Special Warning : אזהרת שימוש

4.4 Special warnings and precautions for use
• Dopicar is not recommended for the treatment of drug-induced extrapyramidal reactions.
• 'Dopicar should be administered cautiously to patients with severe cardiovascular or pulmonary disease, bronchial asthma, renal, hepatic or endocrine disease, or history of peptic ulcer disease (because of the possibility of upper gastrointestinal haemorrhage).
• Care should be exercised when Dopicar is administered to patients with a history of myocardial infarction who have residual atrial nodal, or ventricular arrhythmias. Cardiac function should be monitored with particular care in such patients during the period of initial dosage adjustment.

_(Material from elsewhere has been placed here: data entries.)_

/-!
# Stub `stub_eventIdentity` of line `excursion-kernel-covariance` (crux `RectilinearCardy`,
# stmt-CriticalPhenomena-5660) — Part 12: the rainbow pairing forces the hull event
# (exclusion W2 of the design `Lines/excursion-kernel-covariance-eventIdentity-design.md`)

Setting of Parts 6–10. THEOREM `ei_hull_of_pairing`: if the strands pair `e_v'' → e_A`,
`e_B → e_v'`, `e_X → e_C`, then `v ≈ W₁` and `¬ W₂ ≈ W₁`.

* `ei_orbit_symm`, `ei_joinedIn_symm`, `ei_vertH_nextCorner_of_not_targetsLive`,
  `ei_exists_last_tracked` — bookkeeping: orbits of the (bijective) turning rule are symmetric;
  `≈` is symmetric; the vertex level does not change across a corner whose target is not live;
  the last tracked corner before an untracked one along an orbit;
* `ei_sep_of_pairing` — **`¬ W₂ ≈ W₁`**: otherwise `g_B ~β X` (spoke, chain `W₁`, the `ω`-path,
  chain `W₂`), and the winding lemma (Part 3, with `q₁ = e_B`, `q₂ = e_v'` on the orbit loop `L` of
  `e_v''`, `r = (X, K)`, `cFace r = cFace e_v' = F_Xv`) puts `(X, K) = σ e_X` on `L`, hence `e_X` on
  `L`, preceded by the untracked `(g_X, K)`; scanning `L` backwards from there to the last tracked
  corner finds an exit, `e_A` or `e_C` (Part 9), with the vertex level constant in between
  (Parts 8, here): `e_A` would give `vertH g_A = vertH g_X`, i.e. `-1 = -3`; `e_C` would make the
  loop close up inside the stretch from `e_C` back to `e_C` through `e_X`'s strand, where the only
  tracked corners are strand corners, none of which is preceded by the cut `e_v'` — but `e_v''` is;
* `ei_joined_W1_of_pairing` — **`v ≈ W₁`**: the strand `e_v'' → e_A` gives `v ~β g_A`, and the CLASS
  LEMMA at level `-1` (Part 10, using `¬ W₂ ≈ W₁`) says that the cluster of `g_A` meets `V` only in
  vertices `≈`-joined to `W₁`.

All [folklore]; no new objects.
-/

namespace Summit.CriticalPhenomena.CardyFormulaZ2.Cruxes.RectilinearCardy.ExcursionKernelCovariance
import Summits.CriticalPhenomena.PercolationContinuityZ3.Theorems.PercNearOneGluingNoHeavyLowerTailOneLayerLemmas
import Literature.Probability.Percolation.KozmaNitzanPreFKG
import HarnessLib

/-!
# `NoHeavyLowerTail` (stmt-CriticalPhenomena-4575) — star-integration kit for one-layer observers

Support lemmas (route `PercNearOneGluingNoHeavy`, crux `NoHeavyLowerTail`, registered stub
`stub_sourceRepellerExchangeThreeRelays` = (Y13) of `preFKG3_of_stubSourceRepellerExchange`) for integrating out an
observer vertex `o` à la Kozma–Nitzan (arXiv:2401.12397, Lemma 5 / proof of Thm. 4): on the star event `σ_B`
(`KNPreFKG.starEvent`) reachability between vertices `≠ o` is reachability off `o`, possibly glued through the open
hairs (`th_reach_iff_off`, `th_reach_o_iff`, `th_reach_iff_pair` and the membership "kit" `th_kit_*`); a measure
sliced along `σ_B` factorises into the star weight times a measure of the graph with `o` deleted
(`th_real_inter_star`, via `KNPreFKG.real_starEvent_inter_preimage` and the restriction coupling); and the two-hair
decomposition `μ(E) = Σ_{B ⊆ {a₁,a₂}} μ(E ∩ σ_B)` (`th_real_eq_four`).  Also the BHK exchange row
`th_L1_general` / `th_Z0_nonneg` for an arbitrary finite vertex type (needed on `{o}ᶜ`).
Used by `PercNearOneGluingNoHeavyLowerTailTwoHairExchange`.
-/

namespace Summit.CriticalPhenomena.PercolationContinuityZ3.Theorems

open MeasureTheory Set Literature.Probability.LatticeModels Literature.Probability.Percolation
open Literature.Probability.Percolation.KNPreFKG

noncomputable section

open Classical

section StarConn

variable {V : Type*}

/-- Under `σ_B` with `B` containing at most one vertex, an open path between two vertices `≠ o` may be taken off `o`
(a visit to `o` enters and leaves through the same vertex of `B`). [cite: KozmaNitzan2024, Lemma 5 (p. 13)] -/
theorem th_reach_iff_off {ω : BondConfig V} {o : V} {B : Set V} (hσ : ω ∈ starEvent o B)
    (hB : ∀ u ∈ B, ∀ u' ∈ B, u = u') {x y : V} (hx : x ≠ o) (hy : y ≠ o) :
    (openGraph ω).Reachable x y ↔ ω ∈ openConnIn {o}ᶜ x y := by
  constructor
  · rintro ⟨p⟩
    rcases (walk_decomp hσ p hy).1 hx with h | ⟨⟨u, huB, _, hxu⟩, ⟨u', hu'B, _, hu'y⟩⟩
    · exact h
    · rw [hB u huB u' hu'B] at hxu
      exact openConnIn_trans hxu hu'y
  · exact reachable_of_openConnIn

/-- Under `σ_B`, `o` is joined to `y ≠ o` iff some vertex of `B` (other than `o`) is joined to `y` off `o`.
[cite: KozmaNitzan2024, Lemma 5 (p. 13)] -/
theorem th_reach_o_iff {ω : BondConfig V} {o : V} {B : Set V} (hσ : ω ∈ starEvent o B) {y : V} (hy : y ≠ o) :
    (openGraph ω).Reachable o y ↔ ∃ u ∈ B, u ≠ o ∧ ω ∈ openConnIn {o}ᶜ u y := by
  constructor
  · rintro ⟨p⟩
    exact (walk_decomp hσ p hy).2 rfl
  · rintro ⟨u, huB, huo, huy⟩
    have hou : s(o, u) ∈ ω := ((mem_starEvent_iff o B ω).1 hσ u huo).2 huB
    have hadj : (openGraph ω).Adj o u := (openGraph_adj ω o u).2 ⟨hou, huo.symm⟩
    exact hadj.reachable.trans (reachable_of_openConnIn huy)

/-- Under `σ_{{u,v}}` (both hairs open), two vertices `≠ o` are joined iff they are joined off `o`, or each is joined off `o`
to one of `u, v` (the star glues `u` and `v`). [cite: KozmaNitzan2024, Lemma 5 (p. 13)] -/
theorem th_reach_iff_pair {ω : BondConfig V} {o u v : V} (hσ : ω ∈ starEvent o ({u, v} : Set V))
    (huo : u ≠ o) (hvo : v ≠ o) {x y : V} (hx : x ≠ o) (hy : y ≠ o) :
    (openGraph ω).Reachable x y ↔
      ω ∈ openConnIn {o}ᶜ x y ∨
        ((ω ∈ openConnIn {o}ᶜ x u ∨ ω ∈ openConnIn {o}ᶜ x v) ∧ (ω ∈ openConnIn {o}ᶜ u y ∨ ω ∈ openConnIn {o}ᶜ v y)) := by
  constructor
  · rintro ⟨p⟩
    rcases (walk_decomp hσ p hy).1 hx with h | ⟨⟨u₁, hu₁B, _, hxu⟩, ⟨u₂, hu₂B, _, hu'y⟩⟩
    · exact Or.inl h
    · right
      refine ⟨?_, ?_⟩
      · rcases hu₁B with rfl | rfl
        · exact Or.inl hxu
        · exact Or.inr hxu
      · rcases hu₂B with rfl | rfl
        · exact Or.inl hu'y
        · exact Or.inr hu'y
  · rintro (h | ⟨h1, h2⟩)
    · exact reachable_of_openConnIn h
    · -- x ~ u_i off o, u_i — o — u_j (both hairs open), u_j ~ y off o
      have hadj : ∀ z ∈ ({u, v} : Set V), z ≠ o → (openGraph ω).Reachable o z := by
        intro z hz hzo
        have hoz : s(o, z) ∈ ω := ((mem_starEvent_iff o _ ω).1 hσ z hzo).2 hz
        exact ((openGraph_adj ω o z).2 ⟨hoz, hzo.symm⟩).reachable
      have h1' : (openGraph ω).Reachable x o := by
        rcases h1 with h | h
        · exact (reachable_of_openConnIn h).trans (hadj u (by simp) huo).symm
        · exact (reachable_of_openConnIn h).trans (hadj v (by simp) hvo).symm
      have h2' : (openGraph ω).Reachable o y := by
        rcases h2 with h | h
        · exact (hadj u (by simp) huo).trans (reachable_of_openConnIn h)
        · exact (hadj v (by simp) hvo).trans (reachable_of_openConnIn h)
      exact h1'.trans h2'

• Levodopa has been associated with somnolence and episodes of sudden sleep onset. Sudden onset of sleep during daily activities, in some cases without awareness or warning signs, has been reported very rarely. Patients must be informed of this and advised to exercise caution while driving or operating machines during treatment with levodopa. Patients who have experienced somnolence and/or an episode of sudden sleep onset must refrain from driving or operating machines. Furthermore, a reduction of dosage or termination of therapy may be considered.
• All patients should be monitored carefully for the development of mental changes, depression with suicidal tendencies, and other serious antisocial behaviour. Patients with current psychoses should be treated with caution.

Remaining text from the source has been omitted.